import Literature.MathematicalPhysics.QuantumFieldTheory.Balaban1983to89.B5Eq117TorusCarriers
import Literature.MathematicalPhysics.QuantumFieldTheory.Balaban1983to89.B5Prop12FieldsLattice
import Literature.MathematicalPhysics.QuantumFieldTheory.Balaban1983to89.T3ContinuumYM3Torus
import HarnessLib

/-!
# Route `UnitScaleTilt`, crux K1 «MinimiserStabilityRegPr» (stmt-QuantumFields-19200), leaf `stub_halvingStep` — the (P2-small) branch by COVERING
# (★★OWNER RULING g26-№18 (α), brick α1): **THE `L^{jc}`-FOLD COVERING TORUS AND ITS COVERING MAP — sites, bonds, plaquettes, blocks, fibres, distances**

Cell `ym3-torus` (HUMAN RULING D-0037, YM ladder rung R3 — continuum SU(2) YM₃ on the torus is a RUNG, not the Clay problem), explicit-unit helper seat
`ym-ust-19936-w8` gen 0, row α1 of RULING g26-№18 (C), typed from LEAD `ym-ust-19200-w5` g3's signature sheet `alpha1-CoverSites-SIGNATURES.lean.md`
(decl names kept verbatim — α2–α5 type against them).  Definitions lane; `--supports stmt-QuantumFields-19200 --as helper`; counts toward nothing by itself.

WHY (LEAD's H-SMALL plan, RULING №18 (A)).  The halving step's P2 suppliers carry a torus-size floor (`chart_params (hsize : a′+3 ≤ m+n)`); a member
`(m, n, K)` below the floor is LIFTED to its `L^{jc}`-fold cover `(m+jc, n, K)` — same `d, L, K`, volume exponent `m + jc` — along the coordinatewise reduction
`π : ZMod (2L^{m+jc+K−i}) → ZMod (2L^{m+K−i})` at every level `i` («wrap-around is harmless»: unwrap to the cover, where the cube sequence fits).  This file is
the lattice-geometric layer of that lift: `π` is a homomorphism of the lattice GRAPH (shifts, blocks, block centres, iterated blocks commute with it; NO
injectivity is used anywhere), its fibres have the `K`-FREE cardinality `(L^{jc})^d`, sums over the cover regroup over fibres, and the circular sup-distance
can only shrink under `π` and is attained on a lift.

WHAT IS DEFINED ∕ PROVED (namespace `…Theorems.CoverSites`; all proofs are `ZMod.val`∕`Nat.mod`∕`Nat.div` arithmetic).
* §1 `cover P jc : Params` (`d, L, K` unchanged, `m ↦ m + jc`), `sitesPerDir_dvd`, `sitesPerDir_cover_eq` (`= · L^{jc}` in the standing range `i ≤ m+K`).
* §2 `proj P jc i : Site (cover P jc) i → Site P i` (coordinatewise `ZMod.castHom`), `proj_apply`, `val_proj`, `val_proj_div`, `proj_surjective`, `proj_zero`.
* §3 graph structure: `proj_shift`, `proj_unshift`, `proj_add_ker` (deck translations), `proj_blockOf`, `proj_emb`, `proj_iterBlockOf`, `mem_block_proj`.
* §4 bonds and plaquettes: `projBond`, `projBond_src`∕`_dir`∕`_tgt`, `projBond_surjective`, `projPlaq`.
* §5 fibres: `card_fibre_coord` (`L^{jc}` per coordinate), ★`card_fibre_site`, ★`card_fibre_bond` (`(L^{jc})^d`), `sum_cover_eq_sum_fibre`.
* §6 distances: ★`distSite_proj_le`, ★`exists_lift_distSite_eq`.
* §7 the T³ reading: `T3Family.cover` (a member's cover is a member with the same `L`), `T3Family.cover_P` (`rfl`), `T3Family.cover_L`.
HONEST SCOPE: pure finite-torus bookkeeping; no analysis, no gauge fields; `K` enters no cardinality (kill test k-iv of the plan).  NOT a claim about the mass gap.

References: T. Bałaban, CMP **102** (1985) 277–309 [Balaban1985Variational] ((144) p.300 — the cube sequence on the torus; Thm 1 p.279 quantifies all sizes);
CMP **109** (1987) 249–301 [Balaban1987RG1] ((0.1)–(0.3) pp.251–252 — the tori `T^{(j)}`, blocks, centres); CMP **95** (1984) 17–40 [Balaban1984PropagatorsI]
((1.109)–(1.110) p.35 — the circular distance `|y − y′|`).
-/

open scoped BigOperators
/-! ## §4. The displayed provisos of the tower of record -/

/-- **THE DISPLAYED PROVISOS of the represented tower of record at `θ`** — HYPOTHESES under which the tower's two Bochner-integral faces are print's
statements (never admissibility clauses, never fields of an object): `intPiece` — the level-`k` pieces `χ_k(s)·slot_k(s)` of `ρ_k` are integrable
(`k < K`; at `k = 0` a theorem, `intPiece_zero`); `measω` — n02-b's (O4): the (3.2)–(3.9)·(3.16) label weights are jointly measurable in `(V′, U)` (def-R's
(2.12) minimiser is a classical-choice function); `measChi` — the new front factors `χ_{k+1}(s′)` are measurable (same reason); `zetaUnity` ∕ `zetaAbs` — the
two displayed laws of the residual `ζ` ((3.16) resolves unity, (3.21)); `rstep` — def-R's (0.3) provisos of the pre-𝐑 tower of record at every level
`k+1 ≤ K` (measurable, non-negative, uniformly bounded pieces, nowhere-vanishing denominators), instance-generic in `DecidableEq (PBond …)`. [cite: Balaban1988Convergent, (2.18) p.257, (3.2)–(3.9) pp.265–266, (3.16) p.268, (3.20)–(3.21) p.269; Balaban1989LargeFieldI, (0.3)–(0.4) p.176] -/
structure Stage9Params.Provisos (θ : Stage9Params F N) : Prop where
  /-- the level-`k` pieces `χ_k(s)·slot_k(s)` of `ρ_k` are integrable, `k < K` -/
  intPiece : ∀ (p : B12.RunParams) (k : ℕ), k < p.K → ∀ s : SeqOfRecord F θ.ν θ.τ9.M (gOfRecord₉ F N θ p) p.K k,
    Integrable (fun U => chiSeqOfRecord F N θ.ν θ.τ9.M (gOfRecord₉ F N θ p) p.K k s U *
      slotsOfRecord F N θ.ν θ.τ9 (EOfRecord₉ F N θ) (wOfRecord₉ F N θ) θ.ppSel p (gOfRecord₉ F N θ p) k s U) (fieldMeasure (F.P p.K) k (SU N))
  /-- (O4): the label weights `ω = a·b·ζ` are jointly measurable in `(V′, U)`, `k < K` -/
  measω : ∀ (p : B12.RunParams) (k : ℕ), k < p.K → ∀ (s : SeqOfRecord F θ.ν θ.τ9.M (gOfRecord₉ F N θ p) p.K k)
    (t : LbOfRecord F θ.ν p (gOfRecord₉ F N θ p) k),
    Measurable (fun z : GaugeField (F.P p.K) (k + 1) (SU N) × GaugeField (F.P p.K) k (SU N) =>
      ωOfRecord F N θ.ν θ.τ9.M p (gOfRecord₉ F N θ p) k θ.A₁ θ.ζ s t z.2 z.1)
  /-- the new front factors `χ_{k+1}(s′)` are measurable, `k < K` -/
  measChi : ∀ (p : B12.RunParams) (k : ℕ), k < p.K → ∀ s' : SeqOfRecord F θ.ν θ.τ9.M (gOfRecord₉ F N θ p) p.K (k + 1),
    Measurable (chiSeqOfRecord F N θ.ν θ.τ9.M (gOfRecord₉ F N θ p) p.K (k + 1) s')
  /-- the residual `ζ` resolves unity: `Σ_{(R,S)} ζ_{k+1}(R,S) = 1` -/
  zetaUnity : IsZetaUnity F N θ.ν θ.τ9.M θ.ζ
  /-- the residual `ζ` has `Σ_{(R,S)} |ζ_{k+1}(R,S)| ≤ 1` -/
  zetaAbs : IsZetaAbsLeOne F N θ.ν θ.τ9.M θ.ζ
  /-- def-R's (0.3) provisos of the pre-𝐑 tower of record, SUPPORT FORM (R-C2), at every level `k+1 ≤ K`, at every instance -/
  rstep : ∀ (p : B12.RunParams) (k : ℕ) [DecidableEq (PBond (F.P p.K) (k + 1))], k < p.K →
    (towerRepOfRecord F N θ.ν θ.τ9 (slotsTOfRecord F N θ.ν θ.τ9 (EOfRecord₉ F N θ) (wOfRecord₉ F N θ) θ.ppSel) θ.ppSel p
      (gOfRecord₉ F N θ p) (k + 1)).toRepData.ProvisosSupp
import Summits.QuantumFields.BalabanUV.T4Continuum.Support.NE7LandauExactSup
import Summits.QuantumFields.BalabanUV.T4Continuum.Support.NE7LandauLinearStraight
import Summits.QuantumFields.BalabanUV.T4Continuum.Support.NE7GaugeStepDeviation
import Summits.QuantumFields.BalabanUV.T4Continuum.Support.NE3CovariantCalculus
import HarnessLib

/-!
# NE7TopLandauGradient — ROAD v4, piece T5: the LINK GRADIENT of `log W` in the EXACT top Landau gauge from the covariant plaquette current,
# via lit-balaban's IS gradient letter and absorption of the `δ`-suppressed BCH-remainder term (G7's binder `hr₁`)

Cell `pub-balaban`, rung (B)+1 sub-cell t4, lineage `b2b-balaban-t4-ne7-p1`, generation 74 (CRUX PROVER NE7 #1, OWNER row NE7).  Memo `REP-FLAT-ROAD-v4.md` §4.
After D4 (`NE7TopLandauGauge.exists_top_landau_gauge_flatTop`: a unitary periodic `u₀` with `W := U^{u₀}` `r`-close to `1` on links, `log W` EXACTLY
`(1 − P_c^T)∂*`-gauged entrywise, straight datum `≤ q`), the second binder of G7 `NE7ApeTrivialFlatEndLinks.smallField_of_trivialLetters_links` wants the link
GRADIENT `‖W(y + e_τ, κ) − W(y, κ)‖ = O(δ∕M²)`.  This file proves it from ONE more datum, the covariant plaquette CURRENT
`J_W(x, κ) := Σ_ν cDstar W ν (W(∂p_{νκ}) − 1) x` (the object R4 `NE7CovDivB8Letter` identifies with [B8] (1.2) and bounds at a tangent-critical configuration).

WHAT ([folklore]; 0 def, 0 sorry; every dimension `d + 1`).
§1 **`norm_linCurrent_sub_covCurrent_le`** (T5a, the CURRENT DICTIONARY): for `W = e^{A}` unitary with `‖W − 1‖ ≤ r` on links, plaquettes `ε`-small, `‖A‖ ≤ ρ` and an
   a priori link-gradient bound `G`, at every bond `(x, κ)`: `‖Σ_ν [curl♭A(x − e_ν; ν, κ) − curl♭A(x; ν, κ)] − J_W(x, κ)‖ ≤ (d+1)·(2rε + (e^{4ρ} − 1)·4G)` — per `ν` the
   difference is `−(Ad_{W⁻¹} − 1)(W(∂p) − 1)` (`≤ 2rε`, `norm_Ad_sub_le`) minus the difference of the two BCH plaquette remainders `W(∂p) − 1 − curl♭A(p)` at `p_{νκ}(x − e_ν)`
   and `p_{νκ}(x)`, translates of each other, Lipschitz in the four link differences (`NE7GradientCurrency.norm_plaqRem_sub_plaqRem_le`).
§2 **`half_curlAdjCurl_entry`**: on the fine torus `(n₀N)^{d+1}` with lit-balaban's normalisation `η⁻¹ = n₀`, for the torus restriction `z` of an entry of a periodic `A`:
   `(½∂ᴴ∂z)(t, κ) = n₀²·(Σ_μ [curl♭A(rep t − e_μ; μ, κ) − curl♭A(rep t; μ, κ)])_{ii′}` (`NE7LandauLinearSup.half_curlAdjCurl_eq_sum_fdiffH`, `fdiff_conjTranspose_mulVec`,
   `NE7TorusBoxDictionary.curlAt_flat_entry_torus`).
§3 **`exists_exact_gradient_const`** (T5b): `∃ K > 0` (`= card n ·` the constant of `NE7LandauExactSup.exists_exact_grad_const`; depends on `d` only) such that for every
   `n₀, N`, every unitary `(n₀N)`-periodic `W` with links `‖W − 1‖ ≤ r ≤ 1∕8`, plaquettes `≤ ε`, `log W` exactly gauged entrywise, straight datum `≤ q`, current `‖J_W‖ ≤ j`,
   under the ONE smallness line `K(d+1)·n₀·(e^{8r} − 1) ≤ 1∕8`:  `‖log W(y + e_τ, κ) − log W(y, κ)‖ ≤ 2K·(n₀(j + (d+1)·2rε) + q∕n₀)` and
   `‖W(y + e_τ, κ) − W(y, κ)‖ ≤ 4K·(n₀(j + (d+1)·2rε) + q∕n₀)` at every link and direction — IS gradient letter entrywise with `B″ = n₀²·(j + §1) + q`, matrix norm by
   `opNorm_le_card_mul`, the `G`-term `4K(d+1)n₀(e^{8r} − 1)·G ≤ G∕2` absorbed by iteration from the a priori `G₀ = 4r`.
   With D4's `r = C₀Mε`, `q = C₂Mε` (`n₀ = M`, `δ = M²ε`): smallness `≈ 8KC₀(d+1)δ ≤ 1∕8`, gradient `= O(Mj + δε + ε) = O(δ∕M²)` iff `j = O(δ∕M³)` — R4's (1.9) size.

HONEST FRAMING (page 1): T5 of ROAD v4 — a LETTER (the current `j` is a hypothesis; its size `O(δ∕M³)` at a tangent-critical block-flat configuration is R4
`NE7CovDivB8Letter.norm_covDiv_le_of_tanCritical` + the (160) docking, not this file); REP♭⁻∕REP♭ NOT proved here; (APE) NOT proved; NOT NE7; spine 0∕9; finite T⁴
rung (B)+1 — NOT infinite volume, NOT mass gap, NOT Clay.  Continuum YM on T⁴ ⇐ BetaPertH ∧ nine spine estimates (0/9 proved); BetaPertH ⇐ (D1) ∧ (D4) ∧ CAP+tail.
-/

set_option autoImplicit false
################
_How to complete this task:_ Look through the entries above and list every line containing "QuantumFields".

_Exercise answer:_
# Route `UnitScaleTilt`, crux K1 «MinimiserStabilityRegPr» (stmt-QuantumFields-19200), leaf `stub_halvingStep` — the (P2-small) branch by COVERING
(decl names kept verbatim — α2–α5 type against them).  Definitions lane; `--supports stmt-QuantumFields-19200 --as helper`; counts toward nothing by itself.
import Summits.QuantumFields.BalabanUV.T4Continuum.Support.NE7LandauExactSup
import Summits.QuantumFields.BalabanUV.T4Continuum.Support.NE7LandauLinearStraight
import Summits.QuantumFields.BalabanUV.T4Continuum.Support.NE7GaugeStepDeviation
import Summits.QuantumFields.BalabanUV.T4Continuum.Support.NE3CovariantCalculus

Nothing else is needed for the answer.